Ogni tanto questa frase arriva. Non succede spesso, ma quando succede mi offre sempre l’occasione per fare una riflessione che, secondo me, vale molto più di qualsiasi commento sull’andamento dei mercati.
In fondo il dubbio è comprensibile. Viviamo in un’epoca in cui tutto cambia continuamente. Ogni giorno leggiamo di un settore che sta crescendo, di un’azienda che sta facendo numeri straordinari, di un investimento che qualcuno definisce “l’occasione del momento”. Basta aprire un giornale, guardare un servizio in televisione o passare qualche minuto sui social per avere la sensazione che ci sia sempre qualcosa di nuovo da comprare o da vendere.
È normale, quindi, chiedersi: “Non dovremmo fare qualcosa anche noi?”
La risposta, però, non dipende da quello che stanno facendo gli altri, ma dal motivo per cui quel portafoglio è stato costruito.
Quando inizio a lavorare con una persona non parto quasi mai parlando di mercati. Prima cerco di capire dove vuole arrivare. C’è chi desidera integrare la pensione, chi vuole costruire un patrimonio da lasciare ai figli, chi sogna di aiutare un domani i nipoti negli studi o nell’acquisto di una casa, chi semplicemente vuole vivere con la serenità di sapere che la propria famiglia sarà tutelata anche davanti agli imprevisti.
Solo dopo aver capito tutto questo iniziamo a parlare di investimenti.
Perché il portafoglio non è il punto di partenza, bensì lo strumento che ci aiuta a raggiungere quegli obiettivi.
Ed è proprio qui che, secondo me, nasce l’equivoco più grande.

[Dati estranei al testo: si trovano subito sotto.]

import Literature.AlgebraicGeometry.Motives.UniversalHypersurfaceFibre
import Literature.FieldTheory.AlgClosed.AutStableSetAlgebraicPoint
import HarnessLib

/-!
# Points with algebraic coefficients on `ℚ̄`-closed subsets of the parameter space of smooth hypersurfaces

Family `hodge`, layer `Literature/AlgebraicGeometry/Motives`; theorems only (no definition, no named
fact). Companion of `UniversalHypersurfaceFamily` / `UniversalHypersurfaceFibre` (the universal family
`π : 𝒴_U → U` of smooth hypersurfaces of degree `d` in `ℙⁿ⁺¹`, `U = base k n d` the Zariski open set of
nonsingular forms inside the affine space `S^d` of forms, a `K`-point `t ∈ U(K)` having the coefficient
homomorphism `pointHom t : k[a_m] → K` and the form `pointForm t = Σ_m t(a_m) x^m`).

Voisin (*Hodge loci and absolute Hodge classes*, Compos. Math. 143 (2007), Lemma 1.4 and §3) runs the
fields-of-definition argument for Hodge loci on a family defined over `ℚ`: an algebraic subset of the
base which is stable under `Aut(ℂ/ℚ̄)` acting on the coefficients is defined over `ℚ̄`, hence has a
`ℚ̄`-point. This file proves that statement on the tree's carrier `U(ℂ) = ComplexPoints (base ℂ n d)`:

* §1 (coefficient vectors, any field `k`): the coefficient homomorphism of a `k`-point `t ∈ U(k)` is
  evaluation at its coefficient vector `m ↦ t(a_m)` (`pointHom_hom_eq_eval`); the underlying point of
  `S^d = Spec k[a_m]` is the kernel of that evaluation (`ι_base_pt_eq_comap`), so that `t` lies over a
  Zariski closed `V(S) ⊆ S^d` iff every member of `S` vanishes at the coefficient vector
  (`ι_base_pt_mem_zeroLocus_iff`); conversely every vector whose evaluation point lies in `U` is the
  coefficient vector of a point of `U(k)` (`exists_point_of_comap_eval_mem_baseOpens`, the lift through
  the open immersion `U ⊆ S^d`, as in `pointOfForm`).
* §2 (`k = ℂ`): **a non-empty subset `Z ⊆ U(ℂ)` which is Zariski closed on points and stable under every
  automorphism of `ℂ` fixing the algebraic numbers (acting through the coefficients,
  `t ↦ [τ(F_t)] = pointOfForm (τ F_t)`) contains a point whose form has all its coefficients algebraic
  over `ℚ`** (`exists_mem_forall_isAlgebraic_coeff_pointForm`). Proof: in coefficient coordinates `Z`
  is the locally closed set `V(I) ∖ V(𝔡) ⊆ ℂ^{#monomials}` (`𝔡` cutting out the discriminant
  `S^d ∖ U`), both pieces are `Aut(ℂ/ℚ̄)`-stable, and Weil–Lang descent of `ℚ̄`-closed sets with the
  Nullstellensatz over `ℚ̄` (`FieldTheory/AlgClosed/AutStableSetAlgebraicPoint`,
  `Complex.exists_algebraic_point_of_forall_ringEquiv`) gives the algebraic point.

Consumer: route `FiniteTreeOfFlavours` of `HodgeConjecture` (crux `RigidImpliesQbar`, stub
`stub_qbarClosed_has_algebraic_point`: "a non-empty `ℚ̄`-closed subset of `U(ℂ)` contains a point with
algebraic coefficients").

## References

* [Voisin2007HodgeLoci] C. Voisin, Hodge loci and absolute Hodge classes, Compos. Math. 143 (2007),
  945–958, Lemma 1.4 and §3.
* [Lang1958IAG] S. Lang, Introduction to Algebraic Geometry (1958), Ch. III §5, C4–C7.
* [VoisinHodgeII2003] C. Voisin, Hodge Theory and Complex Algebraic Geometry II (2003), §6.2.1.
-/

noncomputable section

open CategoryTheory AlgebraicGeometry MvPolynomial

universe u

namespace Literature.AlgebraicGeometry.Motives.UniversalHypersurface

/-! ### §1 Coefficient vectors of points of `U` -/

section CoeffVector

variable (k : Type u) [Field k] (n d : ℕ)

/-- **The coefficient homomorphism of a `k`-point of `U` is evaluation at its coefficient vector**
`m ↦ t(a_m)` (it is a `k`-algebra map, `pointHom_comp_algebraMap`). [folklore] -/
private theorem pointHom_hom_eq_eval (t : AlgPoints (base k n d) k) :
    (pointHom k n d t).hom = eval (fun m => (pointHom k n d t).hom (X m)) := by
  refine MvPolynomial.ringHom_ext (fun r => ?_) (fun m => ?_)
  · have h := congrArg (fun φ : k →+* k => φ r) (pointHom_comp_algebraMap k n d t)
    simp only [RingHom.comp_apply, Algebra.algebraMap_self, RingHom.id_apply] at h
    rw [MvPolynomial.algebraMap_eq] at h
    rw [h, eval_C]
  · rw [eval_X]

/-- **The point of `S^d = Spec k[a_m]` under a `k`-point `t` of `U`** is the contraction of the closed
point of `Spec k` along the coefficient homomorphism, i.e. the kernel of `pointHom t`
(`Spec_map_pointHom`). [folklore] -/
private theorem ι_base_pt_eq_comap (t : AlgPoints (base k n d) k) :
    (baseOpens k n d).ι.base t.pt =
      PrimeSpectrum.comap (pointHom k n d t).hom (IsLocalRing.closedPoint k) := by
  show (t.left ≫ (baseOpens k n d).ι).base (IsLocalRing.closedPoint k) = _
  rw [← Spec_map_pointHom]
  rfl

/-- For a ring homomorphism `φ : R → k` to a field, the contraction of the closed point lies on
`V(S)` iff `φ` kills `S`. [folklore] -/
private theorem comap_closedPoint_mem_zeroLocus_iff {R : Type u} [CommRing R] (φ : R →+* k) (S : Set R) :
    PrimeSpectrum.comap φ (IsLocalRing.closedPoint k) ∈ PrimeSpectrum.zeroLocus S ↔
      ∀ F ∈ S, φ F = 0 := by
  rw [PrimeSpectrum.mem_zeroLocus]
  refine forall₂_congr fun F _ => ?_
  change φ F ∈ IsLocalRing.maximalIdeal k ↔ _
  rw [IsLocalRing.mem_maximalIdeal, mem_nonunits_iff, isUnit_iff_ne_zero, not_not]

/-- **A `k`-point `t ∈ U(k)` lies over the Zariski closed set `V(S) ⊆ S^d` iff every member of `S`
is killed by its coefficient homomorphism (= vanishes at its coefficient vector,
`pointHom_hom_eq_eval`).** [folklore] -/
private theorem ι_base_pt_mem_zeroLocus_iff (t : AlgPoints (base k n d) k) (S : Set (CoeffRing k n d)) :
    (baseOpens k n d).ι.base t.pt ∈ PrimeSpectrum.zeroLocus S ↔
      ∀ F ∈ S, (pointHom k n d t).hom F = 0 := by
  rw [ι_base_pt_eq_comap]
  exact comap_closedPoint_mem_zeroLocus_iff k (pointHom k n d t).hom S

/-- The point of `S^d` under a point of `U` lies in `U` (`Scheme.Opens.range_ι`). [folklore] -/
private theorem ι_base_pt_mem_baseOpens (t : AlgPoints (base k n d) k) :
    (baseOpens k n d).ι.base t.pt ∈ (baseOpens k n d : Set (Spec (.of (CoeffRing k n d)))) := by
  rw [← Scheme.Opens.range_ι]
  exact ⟨t.pt, rfl⟩

/-- **Every vector whose evaluation point lies in `U` is the coefficient vector of a point of `U(k)`**:
if the kernel of `ev_c : k[a_m] → k` lies in the open set `U` of nonsingular forms, the morphism
`Spec k → S^d` it defines lifts through the open immersion `U ⊆ S^d` (Mathlib `IsOpenImmersion.lift`)
to a `k`-point `t` with `pointHom t = ev_c`. [folklore] -/
private theorem exists_point_of_comap_eval_mem_baseOpens (c : DegIndex n d → k)
    (hc : PrimeSpectrum.comap (eval c) (IsLocalRing.closedPoint k) ∈
      (baseOpens k n d : Set (Spec (.of (CoeffRing k n d))))) :
    ∃ t : AlgPoints (base k n d) k, (pointHom k n d t).hom = eval c := by
  set f : Spec (.of k) ⟶ Spec (.of (CoeffRing k n d)) := Spec.map (CommRingCat.ofHom (eval c))
    with hf
  have hrange : Set.range f.base ⊆ Set.range (baseOpens k n d).ι.base := by
    rw [Scheme.Opens.range_ι]
    rintro _ ⟨y, rfl⟩
    obtain rfl : y = IsLocalRing.closedPoint k := Subsingleton.elim _ _
    exact hc
  let g : Spec (.of k) ⟶ (baseOpens k n d).toScheme :=
    IsOpenImmersion.lift (baseOpens k n d).ι f hrange
  have hg : g ≫ (baseOpens k n d).ι = f := IsOpenImmersion.lift_fac _ _ _
  have hcomp : (eval c).comp (algebraMap k (CoeffRing k n d)) = algebraMap k k := by
    ext r
    simp [MvPolynomial.algebraMap_eq]
  have hw : g ≫ (base k n d).hom = Spec.map (CommRingCat.ofHom (algebraMap k k)) := by
    change (g ≫ (baseOpens k n d).ι) ≫ specCoeffToSpec k n d = _
    rw [hg, hf, ← Spec.map_comp, ← CommRingCat.ofHom_comp, hcomp]
  refine ⟨AlgPoints.mk (X := base k n d) g hw, ?_⟩
  have h : pointHom k n d (AlgPoints.mk (X := base k n d) g hw) = CommRingCat.ofHom (eval c) := by
    apply Spec.map_injective
    rw [Spec_map_pointHom]
    exact hg
  rw [h, CommRingCat.hom_ofHom]

/-- **The coefficient vector of the conjugate point `[τ(F_t)]`** is `τ ∘ (coefficient vector of t)`:
for a ring endomorphism `τ` of `k`, the point of the (homogeneous, nonsingular) form `τ(F_t)` has
coefficient homomorphism `a_m ↦ τ(t(a_m))` (`pointForm_pointOfForm`, `coeff_map`). [folklore] -/
private theorem pointHom_pointOfForm_map_apply_X (τ : k →+* k) (t : AlgPoints (base k n d) k)
    (m : DegIndex n d) :
    (pointHom k n d (pointOfForm k n d ((isHomogeneous_pointForm k n d t).map τ)
      ((isNonsingularForm_pointForm k n d t).map τ))).hom (X m) =
      τ ((pointHom k n d t).hom (X m)) := by
  rw [← coeff_pointForm, pointForm_pointOfForm, coeff_map, coeff_pointForm]

end CoeffVector

/-! ### §2 `ℚ̄`-closed subsets of `U(ℂ)` have points with algebraic coefficients -/

section Complex

variable (n d : ℕ)

/-- **A non-empty `ℚ̄`-closed subset of `U(ℂ)` contains a point with algebraic coefficients** (Voisin
2007, Lemma 1.4 / Lang III §5 for the base of the universal family of hypersurfaces, which is defined
over `ℚ`). Let `Z ⊆ U(ℂ)` be non-empty, Zariski closed on points, and stable under `t ↦ [τ(F_t)]` for
every automorphism `τ` of `ℂ` fixing every algebraic number. Then some `t ∈ Z` has a form `F_t` all of
whose coefficients are algebraic over `ℚ`. [cite: Voisin2007HodgeLoci, Lemma 1.4]
[cite: Lang1958IAG, Ch. III §5, C4–C7] -/
theorem exists_mem_forall_isAlgebraic_coeff_pointForm (Z : Set (AlgPoints (base ℂ n d) ℂ))
    (hne : Z.Nonempty) (hZ : IsZariskiClosedOnPoints (base ℂ n d) Z)
    (hstab : ∀ τ : ℂ ≃+* ℂ, (∀ z : ℂ, IsAlgebraic ℚ z → τ z = z) → ∀ t ∈ Z,
      pointOfForm ℂ n d ((isHomogeneous_pointForm ℂ n d t).map (τ : ℂ →+* ℂ))
        ((isNonsingularForm_pointForm ℂ n d t).map (τ : ℂ →+* ℂ)) ∈ Z) :
    ∃ t ∈ Z, ∀ m, IsAlgebraic ℚ ((pointForm ℂ n d t).coeff m) := by
  classical
  -- coefficient vectors and evaluation
  let cv : AlgPoints (base ℂ n d) ℂ → (DegIndex n d → ℂ) := fun t m => (pointHom ℂ n d t).hom (X m)
  have hev : ∀ (t : AlgPoints (base ℂ n d) ℂ) (F : CoeffRing ℂ n d),
      (pointHom ℂ n d t).hom F = eval (cv t) F := fun t F =>
    congrArg (fun φ : CoeffRing ℂ n d →+* ℂ => φ F) (pointHom_hom_eq_eval ℂ n d t)
  -- `Z = {t | t.pt ∈ Zc}`, `Zc = ι⁻¹(V(S))`
  obtain ⟨Zc, hZc, rfl⟩ := hZ
  have hind : Topology.IsInducing (baseOpens ℂ n d).ι.base :=
    (baseOpens ℂ n d).ι.isOpenEmbedding.isInducing
  obtain ⟨Cl, hCl, hZcCl⟩ := hind.isClosed_iff.mp hZc
  obtain ⟨S, rfl⟩ := (PrimeSpectrum.isClosed_iff_zeroLocus Cl).mp hCl
  -- the discriminant `S^d ∖ U = V(S')`
  obtain ⟨S', hS'⟩ := (PrimeSpectrum.isClosed_iff_zeroLocus _).mp
    (baseOpens ℂ n d).isOpen.isClosed_compl
  -- membership in `Z` and in the discriminant, in coefficient coordinates
  have hmemZ : ∀ t : AlgPoints (base ℂ n d) ℂ,
      t ∈ {P : AlgPoints (base ℂ n d) ℂ | P.pt ∈ Zc} ↔ ∀ F ∈ S, eval (cv t) F = 0 := fun t => by
    have h1 : t ∈ {P : AlgPoints (base ℂ n d) ℂ | P.pt ∈ Zc} ↔
        (baseOpens ℂ n d).ι.base t.pt ∈ PrimeSpectrum.zeroLocus S := by
      rw [← hZcCl]
      rfl
    rw [h1, ι_base_pt_mem_zeroLocus_iff]
    exact forall₂_congr fun F _ => by rw [hev t F]
  have hnotD : ∀ t : AlgPoints (base ℂ n d) ℂ, ¬ ∀ F ∈ S', eval (cv t) F = 0 := fun t h => by
    have h1 : (baseOpens ℂ n d).ι.base t.pt ∈ PrimeSpectrum.zeroLocus S' :=
      (ι_base_pt_mem_zeroLocus_iff ℂ n d t S').mpr fun F hF => by rw [hev t F]; exact h F hF
    have h2 : (baseOpens ℂ n d).ι.base t.pt ∈
        (↑(baseOpens ℂ n d) : Set (Spec (.of (CoeffRing ℂ n d))))ᶜ := by
      rw [hS']
      exact h1
    exact h2 (ι_base_pt_mem_baseOpens ℂ n d t)
  -- the two ideals and the locally closed set `V(I) ∖ V(J) = cv '' Z`
  set I : Ideal (CoeffRing ℂ n d) := Ideal.span S with hIdef
  set J : Ideal (CoeffRing ℂ n d) := Ideal.span S' with hJdef
  have hzI : ∀ c : DegIndex n d → ℂ, c ∈ zeroLocus ℂ I ↔ ∀ F ∈ S, eval c F = 0 := fun c => by
    rw [hIdef, zeroLocus_span, Set.mem_setOf_eq]
    simp only [aeval_eq_eval]
  have hzJ : ∀ c : DegIndex n d → ℂ, c ∈ zeroLocus ℂ J ↔ ∀ F ∈ S', eval c F = 0 := fun c => by
    rw [hJdef, zeroLocus_span, Set.mem_setOf_eq]
    simp only [aeval_eq_eval]
  -- points from vectors off the discriminant
  have hlift : ∀ c : DegIndex n d → ℂ, c ∉ zeroLocus ℂ J →
      ∃ t : AlgPoints (base ℂ n d) ℂ, cv t = c := fun c hc => by
    have hmem : PrimeSpectrum.comap (eval c) (IsLocalRing.closedPoint ℂ) ∈
        (baseOpens ℂ n d : Set (Spec (.of (CoeffRing ℂ n d)))) := by
      rw [hzJ] at hc
      by_contra hnot
      have hnot' : PrimeSpectrum.comap (eval c) (IsLocalRing.closedPoint ℂ) ∈
          (↑(baseOpens ℂ n d) : Set (Spec (.of (CoeffRing ℂ n d))))ᶜ := hnot
      rw [hS'] at hnot'
      exact hc ((comap_closedPoint_mem_zeroLocus_iff ℂ (eval c) S').mp hnot')
    obtain ⟨t, ht⟩ := exists_point_of_comap_eval_mem_baseOpens ℂ n d c hmem
    refine ⟨t, funext fun m => ?_⟩
    change (pointHom ℂ n d t).hom (X m) = c m
    rw [ht, eval_X]
  have hC : zeroLocus ℂ I \ zeroLocus ℂ J = cv '' {P : AlgPoints (base ℂ n d) ℂ | P.pt ∈ Zc} := by
    ext c
    constructor
    · rintro ⟨hcI, hcJ⟩
      obtain ⟨t, rfl⟩ := hlift c hcJ
      exact ⟨t, (hmemZ t).mpr ((hzI _).mp hcI), rfl⟩
    · rintro ⟨t, ht, rfl⟩
      exact ⟨(hzI _).mpr ((hmemZ t).mp ht), fun h => hnotD t ((hzJ _).mp h)⟩
  -- conjugation of coefficient vectors
  have hconj : ∀ (τ : ℂ ≃+* ℂ) (t : AlgPoints (base ℂ n d) ℂ),
      cv (pointOfForm ℂ n d ((isHomogeneous_pointForm ℂ n d t).map (τ : ℂ →+* ℂ))
        ((isNonsingularForm_pointForm ℂ n d t).map (τ : ℂ →+* ℂ))) = ⇑τ ∘ cv t :=
    fun τ t => funext fun m => pointHom_pointOfForm_map_apply_X ℂ n d (τ : ℂ →+* ℂ) t m
  -- stability of `V(I) ∖ V(J)`
  have hstab' : ∀ τ : ℂ ≃+* ℂ, (∀ z : ℂ, IsAlgebraic ℚ z → τ z = z) →
      ∀ c ∈ zeroLocus ℂ I \ zeroLocus ℂ J, (⇑τ ∘ c) ∈ zeroLocus ℂ I \ zeroLocus ℂ J := by
    intro τ hτ c hc
    rw [hC] at hc ⊢
    obtain ⟨t, ht, rfl⟩ := hc
    exact ⟨_, hstab τ hτ t ht, hconj τ t⟩
  -- stability of `V(J)` (all automorphisms): its complement is the set of coefficient vectors
  have hcompl : ∀ c : DegIndex n d → ℂ,
      c ∉ zeroLocus ℂ J ↔ ∃ t : AlgPoints (base ℂ n d) ℂ, cv t = c :=
    fun c => ⟨hlift c, fun ⟨t, ht⟩ h => hnotD t (ht ▸ (hzJ _).mp h)⟩
  have hJ' : ∀ τ : ℂ ≃+* ℂ, (∀ z : ℂ, IsAlgebraic ℚ z → τ z = z) →
      ∀ c ∈ zeroLocus ℂ J, (⇑τ ∘ c) ∈ zeroLocus ℂ J := by
    intro τ _ c hc
    by_contra hτc
    obtain ⟨t, ht⟩ := (hcompl _).mp hτc
    refine (hcompl c).mpr ⟨pointOfForm ℂ n d
      ((isHomogeneous_pointForm ℂ n d t).map (τ.symm : ℂ →+* ℂ))
      ((isNonsingularForm_pointForm ℂ n d t).map (τ.symm : ℂ →+* ℂ)), ?_⟩ hc
    rw [hconj τ.symm t, ht]
    funext m
    simp
  -- the algebraic point
  have hne' : (zeroLocus ℂ I \ zeroLocus ℂ J).Nonempty := by
    rw [hC]
    exact hne.image cv
  obtain ⟨c₀, hc₀, halg⟩ :=
    Literature.FieldTheory.AlgClosed.Complex.exists_algebraic_point_of_forall_ringEquiv I J
      hstab' hJ' hne'
  rw [hC] at hc₀
  obtain ⟨t, ht, rfl⟩ := hc₀
  refine ⟨t, ht, fun m => ?_⟩
  by_cases hm : m.degree = d
  · rw [coeff_pointForm ℂ n d t ⟨m, hm⟩]
    exact halg ⟨m, hm⟩
  · rw [(isHomogeneous_pointForm ℂ n d t).coeff_eq_zero hm]
    exact isAlgebraic_zero

end Complex

end Literature.AlgebraicGeometry.Motives.UniversalHypersurface

end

Molte persone pensano che un portafoglio debba essere continuamente aggiornato, modificato, reso più dinamico. Come se il valore di una consulenza dipendesse dal numero di operazioni fatte durante l’anno.
In realtà è spesso vero il contrario.
Un portafoglio costruito bene non ha bisogno di essere rivoluzionato ogni volta che cambia l’argomento di cui parlano i mercati. Ha bisogno di essere controllato, verificato e, quando serve, adattato. Ma c’è una bella differenza tra seguire una strategia e inseguire una moda.
Pensiamoci un momento.
Quante volte nella nostra vita abbiamo sentito parlare di quell’investimento “che questa volta cambierà tutto”? Negli anni sono passati di moda e poi tornati di moda interi settori, mercati, strumenti finanziari. Ogni volta sembrava impossibile restarne fuori e ogni volta qualcuno era convinto di essere arrivato prima degli altri.
La verità è che quando una notizia finisce sulle prime pagine o diventa l’argomento di cui parlano tutti, milioni di persone stanno osservando la stessa identica opportunità. Davvero possiamo pensare che il nostro successo dipenda dalla capacità di arrivare qualche ora prima degli altri? Oppure è più ragionevole costruire un progetto che non abbia bisogno di rincorrere continuamente l’ultima novità?
È proprio questa la differenza tra investire e speculare.
Chi specula vive alla ricerca della prossima occasione. Chi investe costruisce un percorso.
Naturalmente questo non significa che un portafoglio debba rimanere identico per sempre. La vita cambia e sarebbe sbagliato ignorarlo.
Ma sono gli obiettivi a guidare le scelte, non le mode del momento.
E qui entra in gioco il ruolo del consulente.
A volte ho l’impressione che si immagini il mio lavoro come una continua ricerca del prossimo investimento da proporre. In realtà una parte importante della consulenza consiste nel fare esattamente l’opposto: evitare di prendere decisioni soltanto perché tutti sembrano andare nella stessa direzione.
Dire “compriamo” è relativamente semplice.
Molto più difficile è spiegare a un cliente che, in quel momento, la scelta migliore è non fare nulla. Non perché manchino le idee, ma perché il progetto che abbiamo costruito continua a essere quello giusto.
È in questi momenti che nasce la fiducia.
Sapere che c’è qualcuno che continua a guardare gli obiettivi, mentre tutto intorno invita a cambiare strada, è uno degli aspetti meno visibili della consulenza finanziaria. E forse anche uno dei più importanti.
Per questo motivo, quando un cliente mi dice: “Marco, è da un po’ che non facciamo nessuna operazione”, non penso che il portafoglio sia fermo.
Penso che, se gli obiettivi sono gli stessi e nulla è cambiato nella sua vita, quel portafoglio stia semplicemente facendo il lavoro per cui è stato costruito.
E, credimi, molto spesso questa è una delle migliori notizie che possa dare a chi mi affida il proprio patrimonio.